===== Material supplied

/-! ## 3. The composition (kernel-checked, no `sorry`): SOLVABLE RESIDUAL OCCURRENCE → BIG R = 𝕋 → crux by name -/

/-- **The crux from the first two stubs.**  Given the crux data (`E` totally complex, `n ≥ 1`, `R`,
`ℓ`, an irreducible geometric `ρ`): STUB 1 produces the solvable totally complex Galois `F'/E` keeping
`ρ` irreducible, a tame level `𝒰` over `F'` and a pro-automorphic `ρ₁` residually congruent to `ρ|F'`
with `ρ|F'` unramified off `𝒰.bad`; STUB 2 over `F'` at `ρ₂ := ρ|F'` upgrades the congruence to
pro-automorphy of `ρ|F'` itself at some tame level `𝒰'`, which is the crux's conclusion.  Hypotheses
are, by name, the statements of the two stubs; the conclusion is the route decl
`PotentialProAutomorphy`. [folklore] -/
theorem PotentialProAutomorphy_of (h₁ : _Goal.stub_solvableResidualOccurrence)
    (h₂ : _Goal.stub_bigRTLifting) : PotentialProAutomorphy := by
  intro E _ _ hE n hn R ℓ _ ρ hirr hgeo
  -- STUB 1: solvable totally complex `F'`, tame level `𝒰`, congruent pro-automorphic `ρ₁`
  obtain ⟨F', iF, iN, iA, iG, hF', hsolv, hirr', 𝒰, ρ₁, hpro, hcong, hur⟩ :=
    h₁ E hE n hn R ℓ ρ hirr hgeo
  -- STUB 2: big R = 𝕋 over `F'` at `ρ₂ := ρ|F'`
  obtain ⟨𝒰', i, a, hocc, hassoc⟩ :=
    h₂ F' hF' n hn ℓ 𝒰 ρ₁ (ρ.restrictField F') hpro hcong hirr' hur
  exact ⟨F', iF, iN, iA, iG, hF', hsolv, hirr', 𝒰', i, a, hocc, hassoc⟩

/-- By-name sanity check (an `example`, so it is not a declaration of the file): the stubs feed the
composition as they stand. -/
example : PotentialProAutomorphy :=
  PotentialProAutomorphy_of stub_solvableResidualOccurrence stub_bigRTLifting

end Summit.Langlands.Langlands.Cruxes.PotentialProAutomorphy.Birth

end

==========

What is required >> Repeat verbatim the opening run of entries, ending with the line that contains "obtain ⟨𝒰', i, a, hocc, hassoc⟩".

Answer for this exercise >>
/-! ## 3. The composition (kernel-checked, no `sorry`): SOLVABLE RESIDUAL OCCURRENCE → BIG R = 𝕋 → crux by name -/

/-- **The crux from the first two stubs.**  Given the crux data (`E` totally complex, `n ≥ 1`, `R`,
`ℓ`, an irreducible geometric `ρ`): STUB 1 produces the solvable totally complex Galois `F'/E` keeping
`ρ` irreducible, a tame level `𝒰` over `F'` and a pro-automorphic `ρ₁` residually congruent to `ρ|F'`
with `ρ|F'` unramified off `𝒰.bad`; STUB 2 over `F'` at `ρ₂ := ρ|F'` upgrades the congruence to
pro-automorphy of `ρ|F'` itself at some tame level `𝒰'`, which is the crux's conclusion.  Hypotheses
are, by name, the statements of the two stubs; the conclusion is the route decl
`PotentialProAutomorphy`. [folklore] -/
theorem PotentialProAutomorphy_of (h₁ : _Goal.stub_solvableResidualOccurrence)
    (h₂ : _Goal.stub_bigRTLifting) : PotentialProAutomorphy := by
  intro E _ _ hE n hn R ℓ _ ρ hirr hgeo
  -- STUB 1: solvable totally complex `F'`, tame level `𝒰`, congruent pro-automorphic `ρ₁`
  obtain ⟨F', iF, iN, iA, iG, hF', hsolv, hirr', 𝒰, ρ₁, hpro, hcong, hur⟩ :=
    h₁ E hE n hn R ℓ ρ hirr hgeo
  -- STUB 2: big R = 𝕋 over `F'` at `ρ₂ := ρ|F'`
  obtain ⟨𝒰', i, a, hocc, hassoc⟩ :=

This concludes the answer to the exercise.